Exercise prompt - Below are some entries. Repeat exactly the lines from the one with "import Summits.QuantumFields.BalabanUV.Beta.SecondOrderSplitLoc" through the one with "# THE LITERAL**", and only those.

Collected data
==================================================

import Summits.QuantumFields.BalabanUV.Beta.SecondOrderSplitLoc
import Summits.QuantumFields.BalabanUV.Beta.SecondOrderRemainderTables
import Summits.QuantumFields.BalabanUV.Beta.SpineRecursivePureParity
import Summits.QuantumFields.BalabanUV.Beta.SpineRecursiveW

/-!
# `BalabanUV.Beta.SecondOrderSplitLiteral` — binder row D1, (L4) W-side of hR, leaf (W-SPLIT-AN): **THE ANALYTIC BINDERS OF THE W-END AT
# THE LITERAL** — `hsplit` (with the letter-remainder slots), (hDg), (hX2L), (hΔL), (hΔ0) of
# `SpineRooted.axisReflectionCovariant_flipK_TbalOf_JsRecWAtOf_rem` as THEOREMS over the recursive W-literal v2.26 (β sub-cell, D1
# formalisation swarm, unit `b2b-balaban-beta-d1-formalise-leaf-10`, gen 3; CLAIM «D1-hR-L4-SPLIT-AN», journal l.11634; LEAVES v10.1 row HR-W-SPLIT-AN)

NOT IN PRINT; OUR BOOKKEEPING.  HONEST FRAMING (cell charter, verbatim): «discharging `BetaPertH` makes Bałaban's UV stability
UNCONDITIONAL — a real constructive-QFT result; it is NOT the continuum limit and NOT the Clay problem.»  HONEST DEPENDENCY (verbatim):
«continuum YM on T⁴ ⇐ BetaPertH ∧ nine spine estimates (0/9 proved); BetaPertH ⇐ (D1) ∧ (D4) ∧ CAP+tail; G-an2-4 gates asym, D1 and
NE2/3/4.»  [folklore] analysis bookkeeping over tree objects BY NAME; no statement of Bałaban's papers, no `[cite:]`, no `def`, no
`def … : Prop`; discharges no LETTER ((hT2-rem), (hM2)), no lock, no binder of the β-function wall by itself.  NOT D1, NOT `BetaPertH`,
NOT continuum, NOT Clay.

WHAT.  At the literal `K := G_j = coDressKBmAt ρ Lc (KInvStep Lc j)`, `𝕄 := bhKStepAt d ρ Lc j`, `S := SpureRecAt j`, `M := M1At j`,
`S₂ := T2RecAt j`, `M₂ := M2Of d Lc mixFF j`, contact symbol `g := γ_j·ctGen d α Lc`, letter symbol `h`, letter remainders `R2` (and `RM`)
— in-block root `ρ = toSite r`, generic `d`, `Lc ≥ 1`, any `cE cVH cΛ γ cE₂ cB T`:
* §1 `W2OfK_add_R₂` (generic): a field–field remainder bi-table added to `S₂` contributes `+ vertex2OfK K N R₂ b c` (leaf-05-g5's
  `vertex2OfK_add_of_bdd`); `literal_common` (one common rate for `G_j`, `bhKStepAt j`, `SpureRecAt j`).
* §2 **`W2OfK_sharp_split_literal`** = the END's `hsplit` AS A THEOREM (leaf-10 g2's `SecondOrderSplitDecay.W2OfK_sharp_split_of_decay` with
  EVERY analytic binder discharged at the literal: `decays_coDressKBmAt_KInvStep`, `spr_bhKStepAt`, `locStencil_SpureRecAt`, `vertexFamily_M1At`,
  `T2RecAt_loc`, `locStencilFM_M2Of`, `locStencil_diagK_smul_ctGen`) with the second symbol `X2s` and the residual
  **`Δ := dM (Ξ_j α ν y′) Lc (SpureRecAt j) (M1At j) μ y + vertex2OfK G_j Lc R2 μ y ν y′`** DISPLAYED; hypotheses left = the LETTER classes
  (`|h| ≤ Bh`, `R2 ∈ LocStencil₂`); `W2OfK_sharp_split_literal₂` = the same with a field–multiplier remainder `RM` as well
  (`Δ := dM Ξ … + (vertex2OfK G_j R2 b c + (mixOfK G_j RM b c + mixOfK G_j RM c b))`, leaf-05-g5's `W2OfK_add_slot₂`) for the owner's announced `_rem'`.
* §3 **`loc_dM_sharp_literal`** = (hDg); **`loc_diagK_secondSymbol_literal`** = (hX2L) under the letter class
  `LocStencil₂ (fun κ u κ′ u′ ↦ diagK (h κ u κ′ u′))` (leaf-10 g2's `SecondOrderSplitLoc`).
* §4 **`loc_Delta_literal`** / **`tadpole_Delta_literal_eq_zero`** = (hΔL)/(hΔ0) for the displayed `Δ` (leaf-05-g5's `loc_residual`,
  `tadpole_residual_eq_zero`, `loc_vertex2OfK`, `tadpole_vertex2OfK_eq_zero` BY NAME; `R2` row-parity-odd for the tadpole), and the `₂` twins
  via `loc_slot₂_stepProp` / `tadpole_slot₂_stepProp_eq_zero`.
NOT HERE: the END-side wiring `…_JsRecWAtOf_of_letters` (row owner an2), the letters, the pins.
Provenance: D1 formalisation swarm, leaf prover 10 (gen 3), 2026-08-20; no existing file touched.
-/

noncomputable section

==================================================

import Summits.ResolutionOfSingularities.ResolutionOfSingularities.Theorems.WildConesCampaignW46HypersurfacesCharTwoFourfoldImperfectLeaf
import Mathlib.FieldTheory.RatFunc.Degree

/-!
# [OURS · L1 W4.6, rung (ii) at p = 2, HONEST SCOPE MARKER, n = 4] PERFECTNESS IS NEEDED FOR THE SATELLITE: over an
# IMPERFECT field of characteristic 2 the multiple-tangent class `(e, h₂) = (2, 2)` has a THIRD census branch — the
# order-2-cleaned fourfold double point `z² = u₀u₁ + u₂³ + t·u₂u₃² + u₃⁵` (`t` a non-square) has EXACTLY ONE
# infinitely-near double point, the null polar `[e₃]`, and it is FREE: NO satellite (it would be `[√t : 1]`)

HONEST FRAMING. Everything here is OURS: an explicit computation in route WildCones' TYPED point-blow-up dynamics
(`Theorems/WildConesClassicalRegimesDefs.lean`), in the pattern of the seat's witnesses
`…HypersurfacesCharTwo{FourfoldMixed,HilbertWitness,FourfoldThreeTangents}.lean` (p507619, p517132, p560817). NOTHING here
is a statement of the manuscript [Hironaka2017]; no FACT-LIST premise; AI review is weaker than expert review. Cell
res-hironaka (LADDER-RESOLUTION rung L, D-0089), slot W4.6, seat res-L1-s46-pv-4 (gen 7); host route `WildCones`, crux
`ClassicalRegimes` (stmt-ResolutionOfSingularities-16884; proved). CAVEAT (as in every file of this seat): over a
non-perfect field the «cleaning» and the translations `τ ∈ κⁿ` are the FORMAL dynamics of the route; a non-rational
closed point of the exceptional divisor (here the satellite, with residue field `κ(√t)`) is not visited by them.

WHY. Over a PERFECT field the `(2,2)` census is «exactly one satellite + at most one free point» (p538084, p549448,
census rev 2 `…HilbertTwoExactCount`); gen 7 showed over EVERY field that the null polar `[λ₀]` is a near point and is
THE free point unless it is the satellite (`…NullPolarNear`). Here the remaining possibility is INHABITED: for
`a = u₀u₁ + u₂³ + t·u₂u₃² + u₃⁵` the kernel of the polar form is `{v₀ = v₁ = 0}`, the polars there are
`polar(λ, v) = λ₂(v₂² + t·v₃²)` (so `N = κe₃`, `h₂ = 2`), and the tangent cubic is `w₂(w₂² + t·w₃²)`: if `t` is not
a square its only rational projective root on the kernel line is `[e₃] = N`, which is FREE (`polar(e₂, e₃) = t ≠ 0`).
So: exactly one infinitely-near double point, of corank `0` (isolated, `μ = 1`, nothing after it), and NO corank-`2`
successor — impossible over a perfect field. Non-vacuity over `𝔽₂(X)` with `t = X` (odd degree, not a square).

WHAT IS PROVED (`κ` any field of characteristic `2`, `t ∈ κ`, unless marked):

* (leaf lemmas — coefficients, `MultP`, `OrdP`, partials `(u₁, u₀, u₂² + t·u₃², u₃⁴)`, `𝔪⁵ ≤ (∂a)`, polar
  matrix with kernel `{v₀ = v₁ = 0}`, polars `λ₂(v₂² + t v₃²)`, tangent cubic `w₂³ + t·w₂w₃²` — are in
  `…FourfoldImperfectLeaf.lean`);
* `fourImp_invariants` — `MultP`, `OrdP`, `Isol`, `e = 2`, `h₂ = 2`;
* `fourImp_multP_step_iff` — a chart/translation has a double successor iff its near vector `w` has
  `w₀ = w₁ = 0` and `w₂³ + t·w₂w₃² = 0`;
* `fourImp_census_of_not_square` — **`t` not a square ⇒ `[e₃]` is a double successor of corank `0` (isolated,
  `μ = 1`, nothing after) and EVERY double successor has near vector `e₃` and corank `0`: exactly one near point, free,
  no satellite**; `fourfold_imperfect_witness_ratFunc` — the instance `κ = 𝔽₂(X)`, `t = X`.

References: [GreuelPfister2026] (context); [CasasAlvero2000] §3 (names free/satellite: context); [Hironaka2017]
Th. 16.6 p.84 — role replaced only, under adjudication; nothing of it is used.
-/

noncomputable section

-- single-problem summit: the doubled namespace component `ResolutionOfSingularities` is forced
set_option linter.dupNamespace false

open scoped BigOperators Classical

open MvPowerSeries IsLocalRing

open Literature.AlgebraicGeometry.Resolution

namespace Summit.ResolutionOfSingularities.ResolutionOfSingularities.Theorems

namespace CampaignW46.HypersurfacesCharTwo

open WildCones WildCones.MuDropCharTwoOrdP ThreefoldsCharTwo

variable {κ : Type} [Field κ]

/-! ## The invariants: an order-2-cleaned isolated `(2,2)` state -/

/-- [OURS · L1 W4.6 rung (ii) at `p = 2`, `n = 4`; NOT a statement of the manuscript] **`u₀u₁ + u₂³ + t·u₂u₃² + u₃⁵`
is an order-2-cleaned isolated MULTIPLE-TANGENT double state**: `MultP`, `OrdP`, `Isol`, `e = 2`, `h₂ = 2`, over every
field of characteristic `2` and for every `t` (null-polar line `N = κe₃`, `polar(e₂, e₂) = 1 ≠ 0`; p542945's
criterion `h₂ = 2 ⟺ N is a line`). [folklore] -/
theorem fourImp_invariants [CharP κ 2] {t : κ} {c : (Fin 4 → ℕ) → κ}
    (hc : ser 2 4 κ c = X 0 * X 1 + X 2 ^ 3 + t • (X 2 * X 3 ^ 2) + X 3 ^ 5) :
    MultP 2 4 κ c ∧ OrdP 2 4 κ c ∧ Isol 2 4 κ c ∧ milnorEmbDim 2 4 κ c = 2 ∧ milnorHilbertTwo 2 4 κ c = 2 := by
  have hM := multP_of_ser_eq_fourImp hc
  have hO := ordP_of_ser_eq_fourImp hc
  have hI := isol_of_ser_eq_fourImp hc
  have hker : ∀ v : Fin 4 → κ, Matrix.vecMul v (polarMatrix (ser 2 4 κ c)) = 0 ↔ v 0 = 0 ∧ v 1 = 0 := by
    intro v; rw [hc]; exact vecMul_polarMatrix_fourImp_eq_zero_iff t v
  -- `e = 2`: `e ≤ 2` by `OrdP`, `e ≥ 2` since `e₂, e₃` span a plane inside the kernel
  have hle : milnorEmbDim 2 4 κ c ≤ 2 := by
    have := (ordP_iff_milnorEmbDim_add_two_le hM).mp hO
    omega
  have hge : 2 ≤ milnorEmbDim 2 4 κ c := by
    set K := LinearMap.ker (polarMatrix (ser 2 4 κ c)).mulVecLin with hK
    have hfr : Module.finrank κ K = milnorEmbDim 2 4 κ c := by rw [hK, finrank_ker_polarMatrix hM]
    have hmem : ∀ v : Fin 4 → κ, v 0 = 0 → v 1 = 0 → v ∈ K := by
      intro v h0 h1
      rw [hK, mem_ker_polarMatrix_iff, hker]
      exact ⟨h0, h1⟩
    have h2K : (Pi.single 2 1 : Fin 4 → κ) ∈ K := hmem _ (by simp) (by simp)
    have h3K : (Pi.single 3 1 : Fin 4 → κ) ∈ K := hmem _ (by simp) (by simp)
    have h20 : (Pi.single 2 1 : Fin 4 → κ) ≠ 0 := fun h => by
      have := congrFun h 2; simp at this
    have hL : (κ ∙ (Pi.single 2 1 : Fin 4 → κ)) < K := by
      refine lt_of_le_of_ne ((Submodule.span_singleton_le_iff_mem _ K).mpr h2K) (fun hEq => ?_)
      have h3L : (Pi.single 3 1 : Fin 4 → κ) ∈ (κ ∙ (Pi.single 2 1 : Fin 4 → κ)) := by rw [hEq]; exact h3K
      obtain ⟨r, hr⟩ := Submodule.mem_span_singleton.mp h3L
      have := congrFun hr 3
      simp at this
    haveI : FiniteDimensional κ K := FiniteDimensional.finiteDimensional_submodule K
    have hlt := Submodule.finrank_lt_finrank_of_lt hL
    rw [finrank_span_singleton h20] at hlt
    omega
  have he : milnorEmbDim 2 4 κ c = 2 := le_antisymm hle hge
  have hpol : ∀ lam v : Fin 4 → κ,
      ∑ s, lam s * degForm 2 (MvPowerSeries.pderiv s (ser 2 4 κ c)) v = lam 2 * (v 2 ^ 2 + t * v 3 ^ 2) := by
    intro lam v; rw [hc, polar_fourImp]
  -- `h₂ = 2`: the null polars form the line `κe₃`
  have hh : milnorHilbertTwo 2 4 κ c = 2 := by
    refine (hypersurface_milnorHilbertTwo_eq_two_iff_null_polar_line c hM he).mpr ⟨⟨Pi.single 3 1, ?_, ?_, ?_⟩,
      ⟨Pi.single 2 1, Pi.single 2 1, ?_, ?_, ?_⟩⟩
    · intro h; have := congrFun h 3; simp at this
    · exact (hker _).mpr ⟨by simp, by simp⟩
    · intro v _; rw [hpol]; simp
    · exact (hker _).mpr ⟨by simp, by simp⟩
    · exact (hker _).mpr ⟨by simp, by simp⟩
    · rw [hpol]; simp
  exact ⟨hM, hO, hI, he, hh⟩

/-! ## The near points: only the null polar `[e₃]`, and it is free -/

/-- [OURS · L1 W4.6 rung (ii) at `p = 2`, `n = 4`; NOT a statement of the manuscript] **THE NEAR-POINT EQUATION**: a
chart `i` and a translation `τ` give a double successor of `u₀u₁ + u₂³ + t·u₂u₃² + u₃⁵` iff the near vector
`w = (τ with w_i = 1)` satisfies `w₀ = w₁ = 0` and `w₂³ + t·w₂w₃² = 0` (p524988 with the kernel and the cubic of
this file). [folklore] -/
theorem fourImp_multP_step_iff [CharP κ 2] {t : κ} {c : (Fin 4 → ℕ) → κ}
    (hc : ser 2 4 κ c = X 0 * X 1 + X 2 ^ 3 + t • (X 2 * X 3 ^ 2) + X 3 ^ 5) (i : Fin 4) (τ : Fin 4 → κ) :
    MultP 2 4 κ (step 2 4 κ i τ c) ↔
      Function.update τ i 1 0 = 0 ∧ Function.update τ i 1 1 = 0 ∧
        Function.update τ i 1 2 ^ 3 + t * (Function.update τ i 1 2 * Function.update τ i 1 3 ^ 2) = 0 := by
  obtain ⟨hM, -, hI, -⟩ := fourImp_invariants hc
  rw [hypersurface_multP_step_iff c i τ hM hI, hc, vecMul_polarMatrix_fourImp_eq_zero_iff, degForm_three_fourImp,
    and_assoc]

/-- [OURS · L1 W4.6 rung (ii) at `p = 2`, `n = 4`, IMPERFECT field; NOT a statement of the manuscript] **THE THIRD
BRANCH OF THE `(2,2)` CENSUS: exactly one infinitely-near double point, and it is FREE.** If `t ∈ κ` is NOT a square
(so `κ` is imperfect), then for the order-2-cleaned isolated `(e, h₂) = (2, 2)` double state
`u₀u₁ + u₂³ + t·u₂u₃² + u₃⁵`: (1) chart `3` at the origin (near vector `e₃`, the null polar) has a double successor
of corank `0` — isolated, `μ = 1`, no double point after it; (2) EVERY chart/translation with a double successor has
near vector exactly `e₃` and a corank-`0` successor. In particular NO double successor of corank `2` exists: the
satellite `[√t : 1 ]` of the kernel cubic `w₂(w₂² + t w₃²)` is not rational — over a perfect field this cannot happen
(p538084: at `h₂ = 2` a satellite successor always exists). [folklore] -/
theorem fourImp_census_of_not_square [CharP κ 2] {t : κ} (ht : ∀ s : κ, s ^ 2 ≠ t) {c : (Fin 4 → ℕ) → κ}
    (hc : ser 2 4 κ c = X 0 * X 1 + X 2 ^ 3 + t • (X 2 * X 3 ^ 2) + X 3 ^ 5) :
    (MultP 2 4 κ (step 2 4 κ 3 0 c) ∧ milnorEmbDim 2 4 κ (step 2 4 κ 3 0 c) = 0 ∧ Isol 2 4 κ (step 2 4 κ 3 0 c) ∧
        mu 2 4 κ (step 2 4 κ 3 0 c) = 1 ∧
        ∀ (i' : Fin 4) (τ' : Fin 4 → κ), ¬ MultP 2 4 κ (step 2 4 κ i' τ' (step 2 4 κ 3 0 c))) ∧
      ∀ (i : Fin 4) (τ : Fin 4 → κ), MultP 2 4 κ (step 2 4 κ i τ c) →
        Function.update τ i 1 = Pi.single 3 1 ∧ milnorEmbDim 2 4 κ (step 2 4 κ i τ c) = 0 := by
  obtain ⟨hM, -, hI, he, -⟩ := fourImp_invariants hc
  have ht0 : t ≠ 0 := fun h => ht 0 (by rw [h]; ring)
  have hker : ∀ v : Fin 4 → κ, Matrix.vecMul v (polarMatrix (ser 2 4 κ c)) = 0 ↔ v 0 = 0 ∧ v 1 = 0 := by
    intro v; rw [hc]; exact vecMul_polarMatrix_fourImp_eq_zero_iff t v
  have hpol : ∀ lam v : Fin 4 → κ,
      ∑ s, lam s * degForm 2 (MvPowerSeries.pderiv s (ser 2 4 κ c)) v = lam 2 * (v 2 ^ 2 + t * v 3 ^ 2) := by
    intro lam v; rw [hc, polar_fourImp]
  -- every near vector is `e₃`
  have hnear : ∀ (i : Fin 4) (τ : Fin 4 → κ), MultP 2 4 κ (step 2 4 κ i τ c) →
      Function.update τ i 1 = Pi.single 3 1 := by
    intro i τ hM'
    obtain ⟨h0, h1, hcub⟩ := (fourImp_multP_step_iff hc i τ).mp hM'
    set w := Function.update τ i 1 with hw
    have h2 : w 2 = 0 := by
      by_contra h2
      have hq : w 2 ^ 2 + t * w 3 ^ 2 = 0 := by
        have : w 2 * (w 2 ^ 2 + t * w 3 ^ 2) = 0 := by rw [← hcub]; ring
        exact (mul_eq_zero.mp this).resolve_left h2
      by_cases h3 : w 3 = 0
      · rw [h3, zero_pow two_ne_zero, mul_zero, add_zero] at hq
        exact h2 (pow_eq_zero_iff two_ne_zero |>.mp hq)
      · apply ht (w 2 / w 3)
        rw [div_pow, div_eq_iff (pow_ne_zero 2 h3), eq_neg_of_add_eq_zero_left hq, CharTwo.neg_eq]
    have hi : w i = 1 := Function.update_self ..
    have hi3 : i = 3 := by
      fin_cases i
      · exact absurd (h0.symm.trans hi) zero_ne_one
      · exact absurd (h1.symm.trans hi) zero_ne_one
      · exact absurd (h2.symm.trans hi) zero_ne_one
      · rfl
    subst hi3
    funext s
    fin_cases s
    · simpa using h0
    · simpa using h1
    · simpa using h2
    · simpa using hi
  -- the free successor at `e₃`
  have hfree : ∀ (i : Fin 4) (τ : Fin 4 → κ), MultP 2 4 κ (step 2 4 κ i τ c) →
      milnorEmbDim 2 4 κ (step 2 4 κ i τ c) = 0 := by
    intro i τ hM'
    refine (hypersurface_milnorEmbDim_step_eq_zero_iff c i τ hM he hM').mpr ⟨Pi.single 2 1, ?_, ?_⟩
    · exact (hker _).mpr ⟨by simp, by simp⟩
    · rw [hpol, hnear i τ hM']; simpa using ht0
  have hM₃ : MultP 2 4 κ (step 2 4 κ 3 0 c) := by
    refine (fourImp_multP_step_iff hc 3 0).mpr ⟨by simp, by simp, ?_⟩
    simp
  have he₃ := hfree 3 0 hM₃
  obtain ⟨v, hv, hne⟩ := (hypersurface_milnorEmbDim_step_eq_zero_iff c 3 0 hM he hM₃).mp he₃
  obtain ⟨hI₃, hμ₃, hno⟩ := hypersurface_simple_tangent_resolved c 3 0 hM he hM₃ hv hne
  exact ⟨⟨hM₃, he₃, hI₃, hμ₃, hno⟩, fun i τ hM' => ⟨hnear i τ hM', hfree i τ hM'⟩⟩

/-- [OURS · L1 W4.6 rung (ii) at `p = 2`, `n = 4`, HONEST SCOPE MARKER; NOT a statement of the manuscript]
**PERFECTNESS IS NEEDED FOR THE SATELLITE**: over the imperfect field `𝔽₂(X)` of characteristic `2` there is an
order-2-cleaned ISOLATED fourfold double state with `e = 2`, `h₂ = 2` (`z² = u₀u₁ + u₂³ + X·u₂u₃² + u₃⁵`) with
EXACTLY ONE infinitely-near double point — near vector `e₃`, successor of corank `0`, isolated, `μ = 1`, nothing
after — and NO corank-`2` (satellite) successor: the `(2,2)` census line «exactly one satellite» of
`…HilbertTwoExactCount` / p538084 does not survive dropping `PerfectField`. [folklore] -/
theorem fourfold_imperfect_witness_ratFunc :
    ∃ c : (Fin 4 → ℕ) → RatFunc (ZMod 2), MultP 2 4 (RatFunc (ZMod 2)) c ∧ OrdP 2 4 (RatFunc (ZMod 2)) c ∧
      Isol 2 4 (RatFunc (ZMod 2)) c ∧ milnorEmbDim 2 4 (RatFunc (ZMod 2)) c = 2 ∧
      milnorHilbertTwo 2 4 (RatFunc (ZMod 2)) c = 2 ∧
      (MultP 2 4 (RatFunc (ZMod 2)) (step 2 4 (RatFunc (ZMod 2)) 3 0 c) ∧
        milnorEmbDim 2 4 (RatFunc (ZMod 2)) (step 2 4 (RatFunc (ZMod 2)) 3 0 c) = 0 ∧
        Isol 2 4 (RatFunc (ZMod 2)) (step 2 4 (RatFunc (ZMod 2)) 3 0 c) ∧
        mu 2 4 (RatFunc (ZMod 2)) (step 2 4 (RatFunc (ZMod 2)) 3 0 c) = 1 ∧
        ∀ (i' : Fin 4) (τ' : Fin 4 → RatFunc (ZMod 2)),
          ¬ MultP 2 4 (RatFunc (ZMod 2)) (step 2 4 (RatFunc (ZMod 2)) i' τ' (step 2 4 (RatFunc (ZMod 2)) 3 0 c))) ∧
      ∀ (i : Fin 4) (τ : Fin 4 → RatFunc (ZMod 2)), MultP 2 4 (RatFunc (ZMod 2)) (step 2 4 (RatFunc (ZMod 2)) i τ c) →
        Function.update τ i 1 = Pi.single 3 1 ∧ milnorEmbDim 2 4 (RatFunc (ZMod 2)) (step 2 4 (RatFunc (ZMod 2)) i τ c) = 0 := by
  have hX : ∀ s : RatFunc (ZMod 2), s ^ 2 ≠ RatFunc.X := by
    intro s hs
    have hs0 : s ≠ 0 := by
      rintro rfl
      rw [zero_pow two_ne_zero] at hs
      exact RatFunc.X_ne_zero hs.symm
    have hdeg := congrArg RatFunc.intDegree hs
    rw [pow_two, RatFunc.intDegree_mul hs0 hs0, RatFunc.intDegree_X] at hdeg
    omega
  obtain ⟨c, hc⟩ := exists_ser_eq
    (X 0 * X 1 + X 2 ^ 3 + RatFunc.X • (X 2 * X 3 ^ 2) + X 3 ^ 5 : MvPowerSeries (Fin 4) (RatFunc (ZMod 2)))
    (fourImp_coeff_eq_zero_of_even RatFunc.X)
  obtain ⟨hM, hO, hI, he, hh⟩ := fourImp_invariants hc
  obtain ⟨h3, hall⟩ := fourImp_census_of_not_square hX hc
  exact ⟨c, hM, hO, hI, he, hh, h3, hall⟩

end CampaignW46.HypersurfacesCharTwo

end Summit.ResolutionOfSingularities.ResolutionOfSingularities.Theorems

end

==================================================

Problem solution -
import Summits.QuantumFields.BalabanUV.Beta.SecondOrderSplitLoc
import Summits.QuantumFields.BalabanUV.Beta.SecondOrderRemainderTables
import Summits.QuantumFields.BalabanUV.Beta.SpineRecursivePureParity
import Summits.QuantumFields.BalabanUV.Beta.SpineRecursiveW

/-!
# `BalabanUV.Beta.SecondOrderSplitLiteral` — binder row D1, (L4) W-side of hR, leaf (W-SPLIT-AN): **THE ANALYTIC BINDERS OF THE W-END AT
# THE LITERAL** — `hsplit` (with the letter-remainder slots), (hDg), (hX2L), (hΔL), (hΔ0) of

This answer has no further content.